Say VAT?

The odds indisputably are that while Lapid’s quick-fix will markedly jack up housing demand, it won’t increase supply.

Yair Lapid  (photo credit: Reuters)
Yair Lapid
(photo credit: Reuters)
Are substantial projected changes to our taxation and housing markets really outside the purview of economists? To hear our finance minister, Yair Lapid, in a series of recent pronouncements, this is indeed so. He all but called on economists not to stick their learned noses into his much-ballyhooed plan to exempt given first-time home purchasers from VAT if they purchase a given type of home.
“This plan,” he maintained, “is not for economists.”
That assertion in itself is bewildering. One would assume that this is precisely the stuff with which economists are trained to grapple. It’s one thing to debate them and take issue with their warnings. It’s quite another to claim, as Lapid has, that his proposals are outside their professional scope.
Lapid isn’t the first finance minister without an economic background and without much education in general. But reliance on one’s native intelligence must surely incorporate readiness to take on board expert opinion.
In this case, the negative response to Lapid’s scheme has been near unanimous and includes even Bank of Israel Governor Karnit Flug. The Finance Ministry’s own chief economist Michael Sarel resigned in protest. It’s only in political forums, like the Housing Cabinet, that Lapid’s panacea garners support.
Lapid is clearly seeking to appeal to his presumed middle- class power base, which is why he initially sought to limit benefits to IDF or national/civic service veterans (only fear of the Supreme Court led him to ditch these preconditions).
But what advantage does his concept actually offer mainstream young couples? The overwhelming majority (some 75 percent) of first-home real estate transactions involve secondhand apartments, where VAT isn’t charged. This makes Lapid’s proposal irrelevant in all too many cases.

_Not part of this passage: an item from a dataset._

/-- INSOL · crux (rank 3) · DECLARED RESIDUAL (IDEA-NEEDED) — MIX on members NOT of solvable Artin type up to twist (icosahedral Galois type; conjecturally-empty MIX₊ / non-Artin strata). -/
def NonSolvableTypeSeedAvatars : Prop :=
  ∀ (K : Type) [Field K] [NumberField K] (n : ℕ) (hcpt : Literature.NumberTheory.Automorphic.isCompact_glFiniteIntegralLevel n K), 0 < n → ∀ (π : Literature.NumberTheory.Automorphic.CuspidalAutomorphicRepData n K hcpt), π.1.IsLAlgebraic → ¬ (n = 2 ∧ ∃ (h₀ : Literature.NumberTheory.Automorphic.isCompact_glFiniteIntegralLevel 2 ℚ) (π₀ : Literature.NumberTheory.Automorphic.CuspidalAutomorphicRepData 2 ℚ h₀) (h₁ : Literature.NumberTheory.Automorphic.isCompact_glFiniteIntegralLevel 1 K) (χ : Literature.NumberTheory.Automorphic.AutomorphicRepData (Literature.NumberTheory.Automorphic.AutomorphyDatum.gl 1 K h₁)), π₀.1.HasArchParameter (fun _ => ({0, 0} : Multiset ℂ)) ∧ (∀ φ ∈ π₀.1.W, Literature.NumberTheory.Automorphic.rightTranslation (Literature.NumberTheory.Automorphic.AdelicGroupData.gl 2 ℚ) ((Literature.NumberTheory.Automorphic.AutomorphyDatum.gl 2 ℚ h₀).ofArch ⟨-1, trivial⟩) φ - φ ∈ π₀.1.W') ∧ χ.IsLAlgebraic ∧ ∀ᶠ w : IsDedekindDomain.HeightOneSpectrum (NumberField.RingOfIntegers K) in Filter.cofinite, ∀ (u : IsDedekindDomain.HeightOneSpectrum (NumberField.RingOfIntegers ℚ)) (α : Multiset ℂ) (c : ℂ), w.asIdeal.under (NumberField.RingOfIntegers ℚ) = u.asIdeal → π₀.1.HasSatakeParamAt u α → χ.HasSatakeParamAt w {c} → π.1.HasSatakeParamAt w ((α.map (· ^ w.asIdeal.inertiaDeg (NumberField.RingOfIntegers ℚ))).map (c * ·))) → ¬ (n = 2 ∧ ∃ (K₀ : Type) (_ : Field K₀) (_ : NumberField K₀) (_ : Algebra K₀ K), NumberField.IsTotallyReal K₀ ∧ ∃ (h₀ : Literature.NumberTheory.Automorphic.isCompact_glFiniteIntegralLevel 2 K₀) (π₀ : Literature.NumberTheory.Automorphic.CuspidalAutomorphicRepData 2 K₀ h₀) (k : (K₀ →+* ℂ) → ℕ) (w : ℤ) (h₁ : Literature.NumberTheory.Automorphic.isCompact_glFiniteIntegralLevel 1 K) (χ : Literature.NumberTheory.Automorphic.AutomorphicRepData (Literature.NumberTheory.Automorphic.AutomorphyDatum.gl 1 K h₁)), π₀.1.IsLAlgebraic ∧ π₀.1.HasInfinityType (Literature.NumberTheory.Automorphic.hilbertInfinityType k w) ∧ (∀ (u : NumberField.InfinitePlace K₀), ∀ φ ∈ π₀.1.W, Literature.NumberTheory.Automorphic.rightTranslation (Literature.NumberTheory.Automorphic.AdelicGroupData.gl 2 K₀) (Matrix.GeneralLinearGroup.scalar (Fin 2) (Units.map (MonoidHom.inl (NumberField.InfiniteAdeleRing K₀) (IsDedekindDomain.FiniteAdeleRing (NumberField.RingOfIntegers K₀) K₀) : NumberField.InfiniteAdeleRing K₀ →* NumberField.AdeleRing (NumberField.RingOfIntegers K₀) K₀) (Units.map (MonoidHom.mulSingle (fun u' : NumberField.InfinitePlace K₀ => u'.Completion) u : u.Completion →* NumberField.InfiniteAdeleRing K₀) (-1)))) φ + φ ∈ π₀.1.W') ∧ (∃ β : K₀ →+* ℂ, k β = 1) ∧ χ.IsLAlgebraic ∧ ∀ᶠ w : IsDedekindDomain.HeightOneSpectrum (NumberField.RingOfIntegers K) in Filter.cofinite, ∀ (u : IsDedekindDomain.HeightOneSpectrum (NumberField.RingOfIntegers K₀)) (α : Multiset ℂ) (c : ℂ), w.asIdeal.under (NumberField.RingOfIntegers K₀) = u.asIdeal → π₀.1.HasSatakeParamAt u α → χ.HasSatakeParamAt w {c} → π.1.HasSatakeParamAt w ((α.map (· ^ w.asIdeal.inertiaDeg (NumberField.RingOfIntegers K₀))).map (c * ·))) → (n = 2 ∧ ∃ (K₀ : Type) (_ : Field K₀) (_ : NumberField K₀) (_ : Algebra K₀ K), NumberField.IsTotallyReal K₀ ∧ ∃ (h₀ : Literature.NumberTheory.Automorphic.isCompact_glFiniteIntegralLevel 2 K₀) (π₀ : Literature.NumberTheory.Automorphic.CuspidalAutomorphicRepData 2 K₀ h₀) (k : (K₀ →+* ℂ) → ℕ) (w : ℤ) (h₁ : Literature.NumberTheory.Automorphic.isCompact_glFiniteIntegralLevel 1 K) (χ : Literature.NumberTheory.Automorphic.AutomorphicRepData (Literature.NumberTheory.Automorphic.AutomorphyDatum.gl 1 K h₁)), π₀.1.IsLAlgebraic ∧ π₀.1.HasInfinityType (Literature.NumberTheory.Automorphic.hilbertInfinityType k w) ∧ (∃ β : K₀ →+* ℂ, k β = 1) ∧ χ.IsLAlgebraic ∧ ∀ᶠ w : IsDedekindDomain.HeightOneSpectrum (NumberField.RingOfIntegers K) in Filter.cofinite, ∀ (u : IsDedekindDomain.HeightOneSpectrum (NumberField.RingOfIntegers K₀)) (α : Multiset ℂ) (c : ℂ), w.asIdeal.under (NumberField.RingOfIntegers K₀) = u.asIdeal → π₀.1.HasSatakeParamAt u α → χ.HasSatakeParamAt w {c} → π.1.HasSatakeParamAt w ((α.map (· ^ w.asIdeal.inertiaDeg (NumberField.RingOfIntegers K₀))).map (c * ·))) → ¬ (∃ (χ : Literature.NumberTheory.GaloisRepresentations.HeckeCharacter K) (M : Type) (_ : Field M) (_ : NumberField M) (_ : Algebra K M) (ψ₁ ψ₂ : Literature.NumberTheory.GaloisRepresentations.HeckeCharacter M), IsGalois K M ∧ IsSolvable (M ≃ₐ[K] M) ∧ χ.IsAlgebraic ∧ ψ₁.IsFiniteOrder ∧ ψ₂.IsFiniteOrder ∧ ∀ᶠ Q : IsDedekindDomain.HeightOneSpectrum (NumberField.RingOfIntegers M) in cofinite, ∀ (v : IsDedekindDomain.HeightOneSpectrum (NumberField.RingOfIntegers K)) (α : Multiset ℂ), Q.asIdeal.under (NumberField.RingOfIntegers K) = v.asIdeal → π.1.HasSatakeParamAt v α → (α.map (χ.valueAtUniformizer v * ·)).map (· ^ Q.asIdeal.inertiaDeg (NumberField.RingOfIntegers K)) = {ψ₁.valueAtUniformizer Q, ψ₂.valueAtUniformizer Q}) → ¬ (∀ S : (∀ (K : Type) [Field K] [NumberField K] (n : ℕ) (hcpt : Literature.NumberTheory.Automorphic.isCompact_glFiniteIntegralLevel n K), Literature.NumberTheory.Automorphic.AutomorphicRepData (Literature.NumberTheory.Automorphic.AutomorphyDatum.gl n K hcpt) → Prop), ((∀ (K : Type) [Field K] [NumberField K] (n : ℕ) (hcpt : Literature.NumberTheory.Automorphic.isCompact_glFiniteIntegralLevel n K) (π : Literature.NumberTheory.Automorphic.CuspidalAutomorphicRepData n K hcpt), 0 < n → π.1.IsLAlgebraic → (∃ (K₀ : Type) (_ : Field K₀) (_ : NumberField K₀) (_ : Algebra K₀ K), IsGalois K₀ K ∧ IsCyclic (K ≃ₐ[K₀] K) ∧ (NumberField.IsTotallyReal K₀ ∨ NumberField.IsCMField K₀) ∧ ∃ T : Literature.NumberTheory.Automorphic.InfinityType K n, π.1.HasInfinityType T ∧ (Literature.NumberTheory.Automorphic.InfinityType.automorphicInduction K₀ (n * Module.finrank K₀ K) T).IsRegular) → S K n hcpt π.1) ∧ (∀ (K₀ : Type) [Field K₀] [NumberField K₀] (M : Type) [Field M] [NumberField M] [Algebra K₀ M] (n : ℕ) (h₀ : Literature.NumberTheory.Automorphic.isCompact_glFiniteIntegralLevel n K₀) (hM : Literature.NumberTheory.Automorphic.isCompact_glFiniteIntegralLevel n M) (h₁ : Literature.NumberTheory.Automorphic.isCompact_glFiniteIntegralLevel 1 M) (π₀ : Literature.NumberTheory.Automorphic.CuspidalAutomorphicRepData n K₀ h₀) (χ : Literature.NumberTheory.Automorphic.AutomorphicRepData (Literature.NumberTheory.Automorphic.AutomorphyDatum.gl 1 M h₁)) (P : Literature.NumberTheory.Automorphic.AutomorphicRepData (Literature.NumberTheory.Automorphic.AutomorphyDatum.gl n M hM)), π₀.1.IsLAlgebraic → χ.IsLAlgebraic → (∀ᶠ w : IsDedekindDomain.HeightOneSpectrum (NumberField.RingOfIntegers M) in cofinite, ∀ (u : IsDedekindDomain.HeightOneSpectrum (NumberField.RingOfIntegers K₀)) (α : Multiset ℂ) (c : ℂ), w.asIdeal.under (NumberField.RingOfIntegers K₀) = u.asIdeal → π₀.1.HasSatakeParamAt u α → χ.HasSatakeParamAt w {c} → P.HasSatakeParamAt w ((α.map (· ^ w.asIdeal.inertiaDeg (NumberField.RingOfIntegers K₀))).map (c * ·))) → S K₀ n h₀ π₀.1 → S M n hM P) ∧ (∀ (K : Type) [Field K] [NumberField K] (L : Type) [Field L] [NumberField L] [Algebra K L] (m n : ℕ) (hL : Literature.NumberTheory.Automorphic.isCompact_glFiniteIntegralLevel m L) (hcpt : Literature.NumberTheory.Automorphic.isCompact_glFiniteIntegralLevel n K) (σ : Literature.NumberTheory.Automorphic.CuspidalAutomorphicRepData m L hL) (π : Literature.NumberTheory.Automorphic.AutomorphicRepData (Literature.NumberTheory.Automorphic.AutomorphyDatum.gl n K hcpt)), 0 < m → σ.1.IsLAlgebraic → (∀ᶠ v : IsDedekindDomain.HeightOneSpectrum (NumberField.RingOfIntegers K) in cofinite, ∀ β : IsDedekindDomain.HeightOneSpectrum (NumberField.RingOfIntegers L) → Multiset ℂ, (∀ w : IsDedekindDomain.HeightOneSpectrum (NumberField.RingOfIntegers L), w.asIdeal.under (NumberField.RingOfIntegers K) = v.asIdeal → σ.1.HasSatakeParamAt w (β w)) → ∃ α : Multiset ℂ, π.HasSatakeParamAt v α ∧ Literature.NumberTheory.Automorphic.satakePolynomial α = ∏ᶠ w ∈ {w : IsDedekindDomain.HeightOneSpectrum (NumberField.RingOfIntegers L) | w.asIdeal.under (NumberField.RingOfIntegers K) = v.asIdeal}, (Literature.NumberTheory.Automorphic.satakePolynomial (β w)).comp (Polynomial.X ^ w.asIdeal.inertiaDeg (NumberField.RingOfIntegers K))) → S L m hL σ.1 → S K n hcpt π)) → S K n hcpt π.1) → (∀ S : (∀ (K : Type) [Field K] [NumberField K] (n : ℕ) (hcpt : Literature.NumberTheory.Automorphic.isCompact_glFiniteIntegralLevel n K), Literature.NumberTheory.Automorphic.AutomorphicRepData (Literature.NumberTheory.Automorphic.AutomorphyDatum.gl n K hcpt) → Prop), ((∀ (K : Type) [Field K] [NumberField K] (n : ℕ) (hcpt : Literature.NumberTheory.Automorphic.isCompact_glFiniteIntegralLevel n K) (π : Literature.NumberTheory.Automorphic.CuspidalAutomorphicRepData n K hcpt), 0 < n → π.1.IsLAlgebraic → (∃ (K₀ : Type) (_ : Field K₀) (_ : NumberField K₀) (_ : Algebra K₀ K), IsGalois K₀ K ∧ IsCyclic (K ≃ₐ[K₀] K) ∧ (NumberField.IsTotallyReal K₀ ∨ NumberField.IsCMField K₀) ∧ ∃ T : Literature.NumberTheory.Automorphic.InfinityType K n, π.1.HasInfinityType T ∧ (Literature.NumberTheory.Automorphic.InfinityType.automorphicInduction K₀ (n * Module.finrank K₀ K) T).IsWeaklyRegular) → S K n hcpt π.1) ∧ (∀ (K₀ : Type) [Field K₀] [NumberField K₀] (M : Type) [Field M] [NumberField M] [Algebra K₀ M] (n : ℕ) (h₀ : Literature.NumberTheory.Automorphic.isCompact_glFiniteIntegralLevel n K₀) (hM : Literature.NumberTheory.Automorphic.isCompact_glFiniteIntegralLevel n M) (h₁ : Literature.NumberTheory.Automorphic.isCompact_glFiniteIntegralLevel 1 M) (π₀ : Literature.NumberTheory.Automorphic.CuspidalAutomorphicRepData n K₀ h₀) (χ : Literature.NumberTheory.Automorphic.AutomorphicRepData (Literature.NumberTheory.Automorphic.AutomorphyDatum.gl 1 M h₁)) (P : Literature.NumberTheory.Automorphic.AutomorphicRepData (Literature.NumberTheory.Automorphic.AutomorphyDatum.gl n M hM)), π₀.1.IsLAlgebraic → χ.IsLAlgebraic → (∀ᶠ w : IsDedekindDomain.HeightOneSpectrum (NumberField.RingOfIntegers M) in cofinite, ∀ (u : IsDedekindDomain.HeightOneSpectrum (NumberField.RingOfIntegers K₀)) (α : Multiset ℂ) (c : ℂ), w.asIdeal.under (NumberField.RingOfIntegers K₀) = u.asIdeal → π₀.1.HasSatakeParamAt u α → χ.HasSatakeParamAt w {c} → P.HasSatakeParamAt w ((α.map (· ^ w.asIdeal.inertiaDeg (NumberField.RingOfIntegers K₀))).map (c * ·))) → S K₀ n h₀ π₀.1 → S M n hM P) ∧ (∀ (K : Type) [Field K] [NumberField K] (L : Type) [Field L] [NumberField L] [Algebra K L] (m n : ℕ) (hL : Literature.NumberTheory.Automorphic.isCompact_glFiniteIntegralLevel m L) (hcpt : Literature.NumberTheory.Automorphic.isCompact_glFiniteIntegralLevel n K) (σ : Literature.NumberTheory.Automorphic.CuspidalAutomorphicRepData m L hL) (π : Literature.NumberTheory.Automorphic.AutomorphicRepData (Literature.NumberTheory.Automorphic.AutomorphyDatum.gl n K hcpt)), 0 < m → σ.1.IsLAlgebraic → (∀ᶠ v : IsDedekindDomain.HeightOneSpectrum (NumberField.RingOfIntegers K) in cofinite, ∀ β : IsDedekindDomain.HeightOneSpectrum (NumberField.RingOfIntegers L) → Multiset ℂ, (∀ w : IsDedekindDomain.HeightOneSpectrum (NumberField.RingOfIntegers L), w.asIdeal.under (NumberField.RingOfIntegers K) = v.asIdeal → σ.1.HasSatakeParamAt w (β w)) → ∃ α : Multiset ℂ, π.HasSatakeParamAt v α ∧ Literature.NumberTheory.Automorphic.satakePolynomial α = ∏ᶠ w ∈ {w : IsDedekindDomain.HeightOneSpectrum (NumberField.RingOfIntegers L) | w.asIdeal.under (NumberField.RingOfIntegers K) = v.asIdeal}, (Literature.NumberTheory.Automorphic.satakePolynomial (β w)).comp (Polynomial.X ^ w.asIdeal.inertiaDeg (NumberField.RingOfIntegers K))) → S L m hL σ.1 → S K n hcpt π)) → S K n hcpt π.1) → ∀ (ℓ : ℕ) [Fact ℓ.Prime] (ι : PadicAlgCl ℓ ≃+* ℂ), ∃ ρ : Literature.NumberTheory.GaloisRepresentations.FramedGaloisRep K (PadicAlgCl ℓ) n, ρ.toGaloisRep.IsSemisimple ∧ ∀ᶠ v : IsDedekindDomain.HeightOneSpectrum (NumberField.RingOfIntegers K) in Filter.cofinite, SatakeFrobCompatibleAt ι π.1 ρ v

Moreover, his proposal would apply only to flats whose price doesn’t exceed NIS 1.6 million. This limitation effectively removes too many properties from the equation, and it removes the benefits Lapid promises from the context of the most sought-after locations in central Israel.
Additionally all this wouldn’t prevent contractors and well-heeled investors from resorting to non-elaborate ploys to profit from Lapid’s exemption. The program’s inbuilt complexities will impose inordinately heavy encumbrances on an already overloaded system. The inevitable result would be inadequate supervision or an off-kilter economy.
BUT MOST worrying of all are the elementary supply- and-demand implications for the housing market.
Lapid may not like it, but housing costs – like the prices of anything we buy – are the function of the amount available versus the interest in said product.
The very scrapping of the 18% VAT would further drive up the already massive demand. There’s no conceivable way that supply can catch up with increased demand when it already cannot meet existing demand.
This involves far more than making more public land available. It also necessitates increased imports from abroad – particularly of labor, including of professional construction foremen, as well as of supplies and equipment. Other prerequisites are for bureaucratic streamlining, the lifting of planning requirements and much more – not all with desirable consequences long-term for Israeli society. Most significant, such changes cannot be made overnight, and therefore no immediate impact is possible.
The odds indisputably are that while Lapid’s quick-fix will markedly jack up demand, it won’t increase supply.
The widening gap between the two cannot but affect costs.
The victims, inexorably, will be the less well-off prospective home-purchasers who will see prices spiral, making housing all the more unaffordable for them.
Lapid cannot ignore all this, much as he praises himself for “thinking outside the box, not fearing new solutions for even a moment just because we know the old ones better, and staying focused on the only thing that really matters: an entire generation that’s looking to us and expects us to work for it.”
Good intentions and wishful thinking can’t defeat market forces. To imply otherwise is populism, which presumes to pit the common man against a faceless elite and the hope-engendering new against the supposedly failed old.
Populist self-serving rhetoric and unrealistic catch-all cures have always only made bad situations worse. Hence, it’s reckless to dismiss economists and economic realities.